/-- **Derivatives of the Taylor continuation at a right endpoint** (mirror image of
`tendsto_iteratedDeriv_of_eqOn_taylor_left`). [folklore] -/
private theorem tendsto_iteratedDeriv_of_eqOn_taylor_right {K : Set ℝ} {f g : ℝ → F} {n m : ℕ}
    {b c : ℝ} (hm : m ≤ n) (hcb : c < b) (hKc : ∀ y ∈ Kᶜ, c < y → b < y)
    (hg : EqOn g (taylorWithinEval f n K b) (Ioi b)) :
    Tendsto (iteratedDeriv m g) (𝓝[Kᶜ] b) (𝓝 (iteratedDerivWithin m f K b)) := by
  have hP : Tendsto (iteratedDeriv m (taylorWithinEval f n K b)) (𝓝[Kᶜ] b)
      (𝓝 (iteratedDerivWithin m f K b)) := by
    rw [← iteratedDeriv_taylorWithinEval_self hm]
    exact (((contDiff_taylorWithinEval f n K b).continuous_iteratedDeriv' m).tendsto b).mono_left
      nhdsWithin_le_nhds
  refine hP.congr' ?_
  have hc : ∀ᶠ y in 𝓝[Kᶜ] b, y ∈ Kᶜ ∧ y ∈ Ioi c :=
    eventually_mem_nhdsWithin.and (mem_nhdsWithin_of_mem_nhds (Ioi_mem_nhds hcb))
  filter_upwards [hc] with y hy
  have hyb : b < y := hKc y hy.1 hy.2
  have hloc : g =ᶠ[𝓝 y] taylorWithinEval f n K b := by
    filter_upwards [Ioi_mem_nhds hyb] with z hz using hg hz
  rw [iteratedDeriv_eq_iteratedFDeriv, iteratedDeriv_eq_iteratedFDeriv,
    (hloc.iteratedFDeriv ℝ m).eq_of_nhds]

/-! ### The extension theorems -/

/-- **`Cᴺ` extension from a closed half-line** (Whitney's extension theorem, `m = N` finite, for
`K = [a, ∞) ⊆ ℝ`): if `f` is `Cᴺ` on `[a, ∞)` in the within sense, there is `G : ℝ → F` of class
`Cᴺ` on `ℝ` with `G = f` on `[a, ∞)` and `G⁽ᵐ⁾(x) = f⁽ᵐ⁾_{[a,∞)}(x)` for all `m ≤ N`, `x ≥ a` (at
`x = a`: the right derivatives).  `G` is `f` continued to the left of `a` by the Taylor polynomial
of order `N` of `f` at `a⁺`. [cite: Whitney1934, Thm. I (case m finite)] -/
theorem exists_contDiff_extension_Ici {N : ℕ} {f : ℝ → F} {a : ℝ}
    (hf : ContDiffOn ℝ N f (Ici a)) :
    ∃ G : ℝ → F, ContDiff ℝ N G ∧ EqOn G f (Ici a) ∧
      ∀ m : ℕ, m ≤ N → ∀ x ∈ Ici a, iteratedDeriv m G x = iteratedDerivWithin m f (Ici a) x := by
  classical
  set P := taylorWithinEval f N (Ici a) a with hP
  let G : ℝ → F := fun x ↦ if a ≤ x then f x else P x
  have hGf : EqOn G f (Ici a) := fun x hx ↦ if_pos hx
  have hGP : EqOn G P (Iio a) := fun x hx ↦ if_neg (not_le.2 hx)
  have hGc : ContDiffOn ℝ N G (Ici a)ᶜ := by
    rw [compl_Ici]
    exact (contDiff_taylorWithinEval f N (Ici a) a).contDiffOn.congr hGP
  have hlim : ∀ m : ℕ, m ≤ N → ∀ x ∈ Ici a,
      Tendsto (iteratedDeriv m G) (𝓝[(Ici a)ᶜ] x) (𝓝 (iteratedDerivWithin m f (Ici a) x)) := by
    intro m hm x hx
    rcases eq_or_lt_of_le (mem_Ici.1 hx) with rfl | hax
    · exact tendsto_iteratedDeriv_of_eqOn_taylor_left hm (lt_add_one _)
        (fun y hy _ ↦ by simpa using hy) hGP
    · exact tendsto_nhdsWithin_compl_of_mem_interior (by rw [interior_Ici]; exact hax)
  obtain ⟨h1, h2⟩ :=
    contDiff_of_tendsto_iteratedDeriv isClosed_Ici (uniqueDiffOn_Ici a) hf hGc hGf hlim
  exact ⟨G, h1, hGf, h2⟩

/-- **`Cᴺ` extension from a compact interval** (Whitney's extension theorem, `m = N` finite, for
`K = [a, b] ⊆ ℝ`, `a < b`): if `f` is `Cᴺ` on `[a, b]` in the within sense, there is `G : ℝ → F`
of class `Cᴺ` on `ℝ` with `G = f` on `[a, b]` and `G⁽ᵐ⁾(x) = f⁽ᵐ⁾_{[a,b]}(x)` for all `m ≤ N`,
`x ∈ [a, b]` (one-sided derivatives at the endpoints).  `G` is `f` continued beyond each endpoint
by the Taylor polynomial of order `N` of `f` there. [cite: Whitney1934, Thm. I (case m finite)] -/
theorem exists_contDiff_extension_Icc {N : ℕ} {f : ℝ → F} {a b : ℝ} (hab : a < b)
    (hf : ContDiffOn ℝ N f (Icc a b)) :
    ∃ G : ℝ → F, ContDiff ℝ N G ∧ EqOn G f (Icc a b) ∧
      ∀ m : ℕ, m ≤ N → ∀ x ∈ Icc a b,
        iteratedDeriv m G x = iteratedDerivWithin m f (Icc a b) x := by
  classical
  set P := taylorWithinEval f N (Icc a b) a with hP
  set Q := taylorWithinEval f N (Icc a b) b with hQ
  let G : ℝ → F := fun x ↦ if x < a then P x else if x ≤ b then f x else Q x
  have hGf : EqOn G f (Icc a b) := fun x hx ↦ by
    simp [G, not_lt.2 hx.1, hx.2]
  have hGP : EqOn G P (Iio a) := fun x hx ↦ by
    simp [G, mem_Iio.1 hx]
  have hGQ : EqOn G Q (Ioi b) := fun x hx ↦ by
    have hx' : b < x := hx
    simp [G, not_lt.2 (hab.le.trans hx'.le), not_le.2 hx']
  have hGc : ContDiffOn ℝ N G (Icc a b)ᶜ := by
    intro y hy
    by_cases hya : y < a
    · have hloc : G =ᶠ[𝓝 y] P := by
        filter_upwards [Iio_mem_nhds hya] with z hz using hGP hz
      exact ((contDiff_taylorWithinEval f N (Icc a b) a).contDiffAt.congr_of_eventuallyEq
        hloc).contDiffWithinAt
    · have hyb : b < y := by
        by_contra h
        exact hy ⟨not_lt.1 hya, not_lt.1 h⟩
      have hloc : G =ᶠ[𝓝 y] Q := by
        filter_upwards [Ioi_mem_nhds hyb] with z hz using hGQ hz
      exact ((contDiff_taylorWithinEval f N (Icc a b) b).contDiffAt.congr_of_eventuallyEq
        hloc).contDiffWithinAt
  have hlim : ∀ m : ℕ, m ≤ N → ∀ x ∈ Icc a b,
      Tendsto (iteratedDeriv m G) (𝓝[(Icc a b)ᶜ] x) (𝓝 (iteratedDerivWithin m f (Icc a b) x)) := by
    intro m hm x hx
    rcases eq_or_lt_of_le hx.1 with h₁ | hax
    · subst h₁
      refine tendsto_iteratedDeriv_of_eqOn_taylor_left hm hab (fun y hy hyb ↦ ?_) hGP
      by_contra h
      exact hy ⟨not_lt.1 h, hyb.le⟩
    rcases eq_or_lt_of_le hx.2 with h₂ | hxb
    · subst h₂
      refine tendsto_iteratedDeriv_of_eqOn_taylor_right hm hab (fun y hy hay ↦ ?_) hGQ
      by_contra h
      exact hy ⟨hay.le, not_lt.1 h⟩
    · exact tendsto_nhdsWithin_compl_of_mem_interior (by rw [interior_Icc]; exact ⟨hax, hxb⟩)
  obtain ⟨h1, h2⟩ :=
    contDiff_of_tendsto_iteratedDeriv isClosed_Icc (uniqueDiffOn_Icc hab) hf hGc hGf hlim
  exact ⟨G, h1, hGf, h2⟩
import Mathlib.Analysis.InnerProductSpace.Basic
import Literature.Computability.Cryptography.StatisticalDistanceBhattacharyya
import Literature.Computability.Cryptography.StatisticalDistanceMapProofs
import Literature.Computability.Cryptography.PeikertReduction
import Literature.Algebra.EuclideanLattices.GaussianLatticeTails
import Literature.Algebra.EuclideanLattices.IntegerBases
import HarnessLib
§
> REQUIRED ACTION: Find the word "else" in the entries, and copy every line it shows up in.

> PROBLEM SOLUTION:
  let G : ℝ → F := fun x ↦ if a ≤ x then f x else P x
  let G : ℝ → F := fun x ↦ if x < a then P x else if x ≤ b then f x else Q x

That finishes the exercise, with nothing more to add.